There are two reasons to center predictor variables in any type of regression analysis–linear, logistic, multilevel, etc.
1. To lessen the correlation between a multiplicative term (interaction or polynomial term) and its component variables (the ones that were multiplied).
2. To make interpretation of parameter estimates easier.
I was recently asked when is centering NOT a good idea?
Well, basically when it doesn’t help.
For reason #1, it will only help if you have multiplicative terms in a model. If you don’t have any multiplicative terms–no interactions or polynomials–centering isn’t going to help.

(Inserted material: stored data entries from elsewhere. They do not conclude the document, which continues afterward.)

import Summits.KontsevichZagierPeriods.KontsevichZagierPeriods.Theorems.SoloInformedCurveSectorPoly

/-!
# Solids with piecewise-polynomial fibre length are in the curve sector (Theorem XVI-P, 3-D)

Solo programme `solo-KontsevichZagierPeriods-informed`, session s32. Companion to
`SoloInformedCurveSectorPoly.lean` (Theorem XVI-P: polynomially weighted bounded planar integrals
`[D, p]`, `p ∈ ℚ[x, y]`, have `Per` in `soloInformedKappaSpan`) and
`SoloInformedCurveSectorFibre.lean` (Theorem XVI-K: a volume representation `[S, 1]` is in the
sector as soon as its fibre-length representations one dimension down are).

* `soloInformed_per_mem_span_of_fibreLength_piecewisePoly` — a volume representation `[S, 1]`
  of dimension three whose vertical fibre length `x ↦ |S_x|` is a polynomial `pᵢ ∈ ℚ[x₁, x₂]` on
  each of finitely many bounded `ℚ`-semialgebraic pieces `Dᵢ ⊆ ℝ²` (pairwise null overlaps) and
  `0` off `⋃ Dᵢ` has `Per [S, 1] ∈ soloInformedKappaSpan`.
* `soloInformed_per_mem_span_polyGraphSolid` — in particular every solid
  `{(x, y, z) | (x, y) ∈ D, φ(x, y) ≤ z ≤ ψ(x, y)}` between two polynomial graphs `φ ≤ ψ`,
  `φ, ψ ∈ ℚ[x, y]`, over a bounded `ℚ`-semialgebraic `D ⊆ ℝ²` (Theorem XVI (d) of the residency
  paper `paper/paper.md` §6novies, polynomial-graph case — kernel).
* `soloInformed_volumeRung_three_polyGraph`, `soloInformed_volumeRung_three_piecewisePoly` —
  **Rung 3 of the volume ladder holds on these classes, granted Huber–Wüstholz**
  (`HuberWustholzCurvePeriods`): two such solids with the same volume are connected by the
  Kontsevich–Zagier moves (Theorem XV `soloInformed_equivalent_of_mem_curveSector`).

What is NOT covered (the standing obstruction, `paper/paper.md` §6novies, §8): solids whose fibre
length is a genuinely algebraic (non-polynomial) Nash function of `(x, y)`, e.g. the unit ball
(`2√(1 − x² − y²)`); for those the planar weighted integral `[D, L_S]` is not known to lie in the
curve sector, and no unconditional or Huber–Wüstholz-conditional Rung 3 is claimed.

References: M. Kontsevich, D. Zagier, *Periods* (2001), §1.2 [KontsevichZagier2001];
A. Huber, G. Wüstholz, *Transcendence and linear relations of 1-periods*, CUP 2022, Thm. 13.3
[HuberWuestholz2022].
-/

noncomputable section

open MeasureTheory Set
open Literature.ModelTheory.ExponentialFields Literature.NumberTheory.Transcendental
open Literature.NumberTheory.Transcendental.KZ

namespace Summit.KontsevichZagierPeriods.KontsevichZagierPeriods.Theorems

/-! ## Solids with piecewise-polynomial fibre length; Rung 3 on these classes -/

/-- **Solids with piecewise-polynomial vertical fibre length are in the curve sector.** Let
`r = [S, 1]` be a volume representation of dimension three. If the length of the vertical fibre
`S_x = {t | (x, t) ∈ S}` is a polynomial `pᵢ(x) ∈ ℚ[x₁, x₂]` on each of finitely many bounded
`ℚ`-semialgebraic pieces `Dᵢ ⊆ ℝ²` meeting pairwise in null sets, and `0` off `⋃ Dᵢ`, then
`Per r ∈ soloInformedKappaSpan` (Theorem XVI-K `soloInformed_per_mem_span_of_fibreLength` and
Theorem XVI-P). -/
theorem soloInformed_per_mem_span_of_fibreLength_piecewisePoly (r : IntegralRep 3)
    (hr1 : ∀ x ∈ r.domain, r.integrand x = 1) {ι : Type*} (s : Finset ι)
    (D : ι → Set (Fin 2 → ℝ)) (hD : ∀ i ∈ s, IsSemialgebraic ℚ (D i))
    (hDb : ∀ i ∈ s, Bornology.IsBounded (D i))
    (hdisj : (s : Set ι).Pairwise fun i j => volume (D i ∩ D j) = 0)
    (p : ι → MvPolynomial (Fin 2) ℚ)
    (hfib : ∀ i ∈ s, ∀ x ∈ D i,
      (volume (FibreLength.fibre r.domain x)).toReal = MvPolynomial.aeval x (p i))
    (h0 : ∀ x ∉ (⋃ i ∈ s, D i), (volume (FibreLength.fibre r.domain x)).toReal = 0) :
    soloInformedPer r ∈ soloInformedKappaSpan :=
  soloInformed_per_mem_span_of_fibreLength r hr1 fun ρ hρ =>
    soloInformed_per_mem_span_piecewisePoly s ρ D hD hDb hdisj p
      (fun i hi z hz => by rw [hρ z hz.1, hfib i hi z hz.2]) fun z hz hz' => by
      rw [hρ z hz, h0 z hz']

/-- **Solids between two polynomial graphs are in the curve sector.** For `D ⊆ ℝ²` bounded
`ℚ`-semialgebraic and `φ ≤ ψ` on `D`, `φ, ψ ∈ ℚ[x, y]`, the volume representation of
`{(x, y, z) | (x, y) ∈ D, φ(x, y) ≤ z ≤ ψ(x, y)}` has `Per` in `soloInformedKappaSpan`
(fibre length `ψ − φ` on `D`, `0` elsewhere). This is the polynomial-graph case of Theorem XVI (d)
of the residency paper, §6novies. -/
theorem soloInformed_per_mem_span_polyGraphSolid (r : IntegralRep 3)
    (hr1 : ∀ x ∈ r.domain, r.integrand x = 1) {D : Set (Fin 2 → ℝ)} (hD : IsSemialgebraic ℚ D)
    (hDb : Bornology.IsBounded D) (φ ψ : MvPolynomial (Fin 2) ℚ)
    (hle : ∀ x ∈ D, (MvPolynomial.aeval x φ : ℝ) ≤ MvPolynomial.aeval x ψ)
    (hdom : r.domain = KZlog.band D (fun x => (MvPolynomial.aeval x φ : ℝ))
      fun x => (MvPolynomial.aeval x ψ : ℝ)) :
    soloInformedPer r ∈ soloInformedKappaSpan := by
  refine soloInformed_per_mem_span_of_fibreLength r hr1 fun ρ hρ => ?_
  refine soloInformed_per_mem_span_poly_on ρ hD hDb (ψ - φ) (fun z hz => ?_) fun z hz hzD => ?_
  · rw [hρ z hz.1]
    have hfib : FibreLength.fibre r.domain z =
        Icc (MvPolynomial.aeval z φ : ℝ) (MvPolynomial.aeval z ψ) := by
      ext t
      simp [FibreLength.fibre, hdom, KZlog.snoc_mem_band, hz.2]
    rw [hfib, Real.volume_Icc, ENNReal.toReal_ofReal (sub_nonneg.2 (hle z hz.2)), map_sub]
  · rw [hρ z hz]
    have hfib : FibreLength.fibre r.domain z = ∅ := by
      ext t
      simp [FibreLength.fibre, hdom, KZlog.snoc_mem_band, hzD]
    rw [hfib, measure_empty, ENNReal.toReal_zero]

/-- **RUNG 3 ON SOLIDS BETWEEN POLYNOMIAL GRAPHS (granted Huber–Wüstholz).** Two volume
representations `[S, 1]`, `[S', 1]` of dimension three, each the solid between two polynomial
graphs `φ ≤ ψ` (`φ, ψ ∈ ℚ[x, y]`) over a bounded `ℚ`-semialgebraic planar set, with
`vol S = vol S'`, are connected by the Kontsevich–Zagier moves.
[Huber–Wüstholz 2022, Thm. 13.3; Kontsevich–Zagier 2001, §1.2] -/
theorem soloInformed_volumeRung_three_polyGraph (hHW : HuberWustholzCurvePeriods)
    {r r' : IntegralRep 3} (h1 : ∀ x ∈ r.domain, r.integrand x = 1)
    (h1' : ∀ x ∈ r'.domain, r'.integrand x = 1)
    (hr : ∃ (D : Set (Fin 2 → ℝ)) (φ ψ : MvPolynomial (Fin 2) ℚ), IsSemialgebraic ℚ D ∧
      Bornology.IsBounded D ∧ (∀ x ∈ D, (MvPolynomial.aeval x φ : ℝ) ≤ MvPolynomial.aeval x ψ) ∧
      r.domain = KZlog.band D (fun x => (MvPolynomial.aeval x φ : ℝ))
        fun x => (MvPolynomial.aeval x ψ : ℝ))
    (hr' : ∃ (D : Set (Fin 2 → ℝ)) (φ ψ : MvPolynomial (Fin 2) ℚ), IsSemialgebraic ℚ D ∧
      Bornology.IsBounded D ∧ (∀ x ∈ D, (MvPolynomial.aeval x φ : ℝ) ≤ MvPolynomial.aeval x ψ) ∧
      r'.domain = KZlog.band D (fun x => (MvPolynomial.aeval x φ : ℝ))
        fun x => (MvPolynomial.aeval x ψ : ℝ))
    (hv : r.value = r'.value) : Equivalent r r' := by
  obtain ⟨D, φ, ψ, hD, hDb, hle, hdom⟩ := hr
  obtain ⟨D', φ', ψ', hD', hDb', hle', hdom'⟩ := hr'
  exact soloInformed_equivalent_of_mem_curveSector hHW
    (soloInformed_per_mem_span_polyGraphSolid r h1 hD hDb φ ψ hle hdom)
    (soloInformed_per_mem_span_polyGraphSolid r' h1' hD' hDb' φ' ψ' hle' hdom') hv

/-- **RUNG 3 ON SOLIDS WITH PIECEWISE-POLYNOMIAL FIBRE LENGTH (granted Huber–Wüstholz).** Two
volume representations of dimension three whose vertical fibre lengths are piecewise polynomial
(as in `soloInformed_per_mem_span_of_fibreLength_piecewisePoly`) and whose volumes agree are
connected by the Kontsevich–Zagier moves. [Huber–Wüstholz 2022, Thm. 13.3] -/
theorem soloInformed_volumeRung_three_piecewisePoly (hHW : HuberWustholzCurvePeriods)
    {r r' : IntegralRep 3} (h1 : ∀ x ∈ r.domain, r.integrand x = 1)
    (h1' : ∀ x ∈ r'.domain, r'.integrand x = 1)
    (hr : ∃ (k : ℕ) (D : Fin k → Set (Fin 2 → ℝ)) (p : Fin k → MvPolynomial (Fin 2) ℚ),
      (∀ i, IsSemialgebraic ℚ (D i)) ∧ (∀ i, Bornology.IsBounded (D i)) ∧
      (Pairwise fun i j => volume (D i ∩ D j) = 0) ∧
      (∀ i, ∀ x ∈ D i, (volume (FibreLength.fibre r.domain x)).toReal = MvPolynomial.aeval x (p i)) ∧
      (∀ x ∉ (⋃ i, D i), (volume (FibreLength.fibre r.domain x)).toReal = 0))
    (hr' : ∃ (k : ℕ) (D : Fin k → Set (Fin 2 → ℝ)) (p : Fin k → MvPolynomial (Fin 2) ℚ),
      (∀ i, IsSemialgebraic ℚ (D i)) ∧ (∀ i, Bornology.IsBounded (D i)) ∧
      (Pairwise fun i j => volume (D i ∩ D j) = 0) ∧
      (∀ i, ∀ x ∈ D i, (volume (FibreLength.fibre r'.domain x)).toReal =
        MvPolynomial.aeval x (p i)) ∧
      (∀ x ∉ (⋃ i, D i), (volume (FibreLength.fibre r'.domain x)).toReal = 0))
    (hv : r.value = r'.value) : Equivalent r r' := by
  have key : ∀ ρ : IntegralRep 3, (∀ x ∈ ρ.domain, ρ.integrand x = 1) →
      (∃ (k : ℕ) (D : Fin k → Set (Fin 2 → ℝ)) (p : Fin k → MvPolynomial (Fin 2) ℚ),
        (∀ i, IsSemialgebraic ℚ (D i)) ∧ (∀ i, Bornology.IsBounded (D i)) ∧
        (Pairwise fun i j => volume (D i ∩ D j) = 0) ∧
        (∀ i, ∀ x ∈ D i, (volume (FibreLength.fibre ρ.domain x)).toReal =
          MvPolynomial.aeval x (p i)) ∧
        (∀ x ∉ (⋃ i, D i), (volume (FibreLength.fibre ρ.domain x)).toReal = 0)) →
      soloInformedPer ρ ∈ soloInformedKappaSpan := by
    rintro ρ hρ ⟨k, D, p, hD, hDb, hdisj, hfib, h0⟩
    refine soloInformed_per_mem_span_of_fibreLength_piecewisePoly ρ hρ Finset.univ D
      (fun i _ => hD i) (fun i _ => hDb i) (fun i _ j _ hne => hdisj hne) p
      (fun i _ x hx => hfib i x hx) fun x hx => h0 x ?_
    simpa using hx
  exact soloInformed_equivalent_of_mem_curveSector hHW (key r h1 hr) (key r' h1' hr') hv

end Summit.KontsevichZagierPeriods.KontsevichZagierPeriods.Theorems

For reason #2, centering especially helps interpretation of parameter estimates (coefficients) when:
a) you have an interaction in the model
b) particularly if that interaction includes a continuous and a dummy coded categorical variable and
c) if the continuous variable does not contain a meaningful value of 0
d) even if 0 is a real value, if there is another more meaningful value such as a threshold point. (For example, if you’re doing a study on the amount of time parents work, with a predictor of Age of Youngest Child, an Age of 0 is meaningful and will be in the data set, but centering at 5, when kids enter school, might be more meaningful).
So when NOT to center:
1. If all continuous predictors have a meaningful value of 0.
2. If you have no interaction terms involving that predictor.
3. And if there are no values that are particularly meaningful.